Minimally at stake is the deficit in the state’s 2022 budget of $678 million for years two and three of the Comprehensive Remedial Plan (CRP).
The higher stakes involve whether the 30-year Leandro litigation will continue to be a way to improve education for students across this state moving forward.
Here is a recently updated article on everything you need to know about the Leandro litigation, including what the CRP is.
Here is all of EdNC’s coverage of Leandro.
How did we get here?
The lead up to this latest round is the Supreme Court’s Leandro IV opinion from November 2022, in which the majority ruled that the trial court could enforce the seven-year CRP in response to statewide constitutional violations by the state.
The court’s remand order to the trial court was straightforward: (1) recalculate the amount needed to fund the CRP in years two and three based on the state’s 2022 budget; (2) put back into place the directive for state actors (including the state controller) to transfer the funds necessary to make up for any deficit between the state budget and needed funding; and (3) maintain jurisdiction over the case.
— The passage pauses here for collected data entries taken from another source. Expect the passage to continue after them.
import Mathlib
import Summits.NavierStokesRegularity.NavierStokesRegularity.Theorems.EulerZoomLiouvillePowerGaugeEulerLiouvilleGalileanWanderingEuler
import Summits.NavierStokesRegularity.NavierStokesRegularity.Theorems.EulerZoomLiouvillePowerGaugeEulerLiouvilleGalileanWanderingGrowth
import Summits.NavierStokesRegularity.NavierStokesRegularity.Theorems.EulerZoomLiouvillePowerGaugeEulerLiouvilleEnergySaturationShellLoc
import Summits.NavierStokesRegularity.NavierStokesRegularity.Theorems.EulerZoomLiouvillePowerGaugeEulerLiouvilleAllRhoStrata
import Summits.NavierStokesRegularity.NavierStokesRegularity.Theorems.EulerZoomLiouvillePowerGaugeEulerLiouvillePastFrameSteadyConfined
import Summits.NavierStokesRegularity.NavierStokesRegularity.Theorems.EulerZoomLiouvillePowerGaugeEulerLiouvilleSelfSimilarPastProfileGradient
import Literature.Analysis.FluidPDE.SelfSimilarCollapseAnsatz
import HarnessLib

/-!
# Crux E `PowerGaugeEulerLiouville` (stmt-NavierStokesRegularity-19832), line `galilean-frames` (ns-idea-11 g6/g7): STUB F3
# `stub_wanderingReduce` — WANDERING SELF-SIMILAR MEMBERS ARE TRIVIAL OR ANCHORED (width seat ns-ezl-w3 g5)

Route №10 `EulerZoomLiouville` (NavierStokesRegularity), crux E.  A WANDERING self-similar member of Seregin's power-gauged ancient Euler
class — `u(τ, y) = (T−τ)^{γ−1} V((T−τ)^{−γ}(y − ξ(τ))) + η(τ)` for `τ < T₁` (`T₁ ≤ 0`, `T₁ ≤ T`, `γ = 1/(2+ρ)`, `ξ ∈ C¹`; the centre WANDERS
along `ξ`, a uniform background `η` drifts) — is either trivial or an ANCHORED self-similar member about some fixed centre `(T, x₁)`:

* **`wandering_ae_eq_zero_or_selfSimilar`** — crux hypotheses verbatim (`0 < ρ ≤ 1/2`) + the wandering representation ⇒
  `u = 0` a.e. on the slab, OR `u τ = fun x => selfSimilarCollapse γ T W τ (x − x₁)` for all `τ < T₁` (some `x₁`, `W`);
* **`wanderingReduce`** = `Sig.stub_wanderingReduce` of `Cruxes/PowerGaugeEulerLiouville/Lines/galilean_frames.lean` (body verbatim with the
  line's `InClass` / `IsPastWanderingMember` / `VanishesAE` / `IsPastSelfSimilarMember` unfolded): wiring
  `theorem stub_wanderingReduce : Sig.stub_wanderingReduce := …GalileanFrames.wanderingReduce`.

PROOF — levers (L1) + (L2) of the line only; the pressure lever (L3) and the D-gauge are NOT needed:
(1) (L1 in similarity variables, `wandering_background_const`) the background is slaved to the clock: `(T−τ)^{1−γ}η(τ) ≡ κ₀`, so
    `u(τ) = (T−τ)^{γ−1} Ṽ((T−τ)^{−γ}(· − ξ(τ)))` EXACTLY with `Ṽ = V + κ₀`;
(2) (`…GalileanWanderingGrowth`, `…Slices`) a good slice gives `Ṽ ∈ L¹_loc` and the A-gauge growth `∫_{B_L}|Ṽ|² ≤ C L^{1−2ρ}`;
(3) (L2, `…GalileanWanderingEuler`) the tensor-tested weak Euler equation gives the drifted weak profile equation at EVERY `τ < T₁`, whose
    `τ`-independent left side makes `∂_e Ṽ` weakly a gradient for every increment `e = d(τ₁) − d(τ₂)` of the similarity drift
    `d(τ) = (T−τ)^{1−γ} ξ'(τ)`; the profile is weakly divergence free; so `Ṽ` is a.e.-invariant along `e` (`harmonicShearVanishes`, ns-ezl-w3 g4);
(A) if some `e ≠ 0`: an `e`-invariant field with growth exponent `1 − 2ρ < 1` vanishes (`ae_eq_zero_of_translationInvariant_of_growth`), so
    every slice is a.e. zero and the member is energy-quiescent (`ae_eq_zero_of_gauge_of_energyVanishing_allRho`);
(B) if all `e = 0`: `ξ'(τ) = (T−τ)^{γ−1} d₀`, hence `ξ(τ) = x₁ − (T−τ)^γ m` EXACTLY (`m = d₀/γ`) and `u` is the anchored self-similar member
    with profile `Ṽ(· + m)` about `(T, x₁)` — boosted centres (`ξ = x₀ + wτ`, `w ≠ 0`) and accelerating ones fall under (A).

WHAT THIS IS NOT: not NS regularity, not the crux E (stmt-19832 OPEN; the anchored column F4 — the needle — is untouched): a symmetry
stratum of the crux CLASS 19832 (MODEL lattice; E/NS strata), `--supports` stmt-19832. [folklore; MajdaBertozzi2002 Prop. 1.1 p. 12]
-/

noncomputable section

-- flat `Theorems/<Route><Decl>…` files of one crux share the namespace of the crux (tree convention: `Summit.<S>.<S>.…`)
set_option linter.dupNamespace false

open MeasureTheory Set Filter Topology Metric Function TopologicalSpace InnerProductSpace
open scoped ENNReal NNReal RealInnerProductSpace

namespace Summit.NavierStokesRegularity.NavierStokesRegularity.Theorems.PowerGaugeEulerLiouville

namespace GalileanFrames

open Literature.Analysis Literature.Analysis.FunctionSpaces Literature.Analysis.FluidPDE
open Summit.NavierStokesRegularity.NavierStokesRegularity.Theorems.PowerGaugeEulerLiouville

variable {u : ℝ → EuclideanSpace ℝ (Fin 3) → EuclideanSpace ℝ (Fin 3)} {p : ℝ → EuclideanSpace ℝ (Fin 3) → ℝ}
  {H : ℝ → EuclideanSpace ℝ (Fin 3) → EuclideanSpace ℝ (Fin 3) →L[ℝ] EuclideanSpace ℝ (Fin 3)} {c : ℝ≥0}
  {V : EuclideanSpace ℝ (Fin 3) → EuclideanSpace ℝ (Fin 3)} {ξ η : ℝ → EuclideanSpace ℝ (Fin 3)} {T T₁ : ℝ}

/-- A `C¹` path with `ξ'(τ) = (T−τ)^{γ−1} d₀` on `(−∞,T₁)` (`T₁ ≤ T`, `γ ≠ 0`) is `ξ(τ) = x₁ − (T−τ)^γ • γ⁻¹ d₀` there, with
`x₁ = ξ(τ₀) + (T−τ₀)^γ • γ⁻¹ d₀` for any `τ₀ < T₁`. [folklore] -/
theorem path_eq_of_deriv_eq_rpow_smul {γ : ℝ} (hγ : γ ≠ 0) (hξ : ContDiff ℝ 1 ξ) (hT : T₁ ≤ T) {d₀ : EuclideanSpace ℝ (Fin 3)}
    (hd : ∀ τ : ℝ, τ < T₁ → deriv ξ τ = (T - τ) ^ (γ - 1) • d₀) {τ₀ : ℝ} (hτ₀ : τ₀ < T₁) {τ : ℝ} (hτ : τ < T₁) :
    ξ τ = (ξ τ₀ + (T - τ₀) ^ γ • γ⁻¹ • d₀) - (T - τ) ^ γ • γ⁻¹ • d₀ := by
  have hξd : Differentiable ℝ ξ := hξ.differentiable (by simp)
  set φ : ℝ → EuclideanSpace ℝ (Fin 3) := fun t => ξ t + (T - t) ^ γ • γ⁻¹ • d₀ with hφ
  have hφd : ∀ t, t < T₁ → HasDerivAt φ 0 t := by
    intro t ht
    have htT : 0 < T - t := by linarith [hT]
    have h1 : HasDerivAt (fun s : ℝ => (T - s) ^ γ) (-(γ * (T - t) ^ (γ - 1))) t := by
      have h := ((hasDerivAt_id t).const_sub T).rpow_const (p := γ) (Or.inl (by simp only [id]; exact htT.ne'))
      simp only [id] at h
      convert h using 1; ring
    have h2 : HasDerivAt φ (deriv ξ t + (-(γ * (T - t) ^ (γ - 1))) • γ⁻¹ • d₀) t :=
      (hξd t).hasDerivAt.add (h1.smul_const _)
    rw [hd t ht, smul_smul, show -(γ * (T - t) ^ (γ - 1)) * γ⁻¹ = -((T - t) ^ (γ - 1)) by field_simp, neg_smul,
      add_neg_cancel] at h2
    exact h2
  have hconst : φ τ = φ τ₀ :=
    IsOpen.is_const_of_deriv_eq_zero isOpen_Iio isPreconnected_Iio
      (fun t ht => (hφd t ht).differentiableAt.differentiableWithinAt) (fun t ht => (hφd t ht).deriv) hτ hτ₀
  simp only [hφ] at hconst
  rw [← hconst, add_sub_cancel_right]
Following the remand, Judge James Ammons issued the trial court’s order in April of last year, determining that the state budget was short $678 million. He did not order the transfer of funds due to an intervening order in March by the N.C. Supreme Court. The Defendant Intervenors representing the interests of the General Assembly appealed. On discretionary review, the Supreme Court accepted the appeal “solely on the question of whether the trial court lacked subject matter jurisdiction to enter its order of 17 April 2023.”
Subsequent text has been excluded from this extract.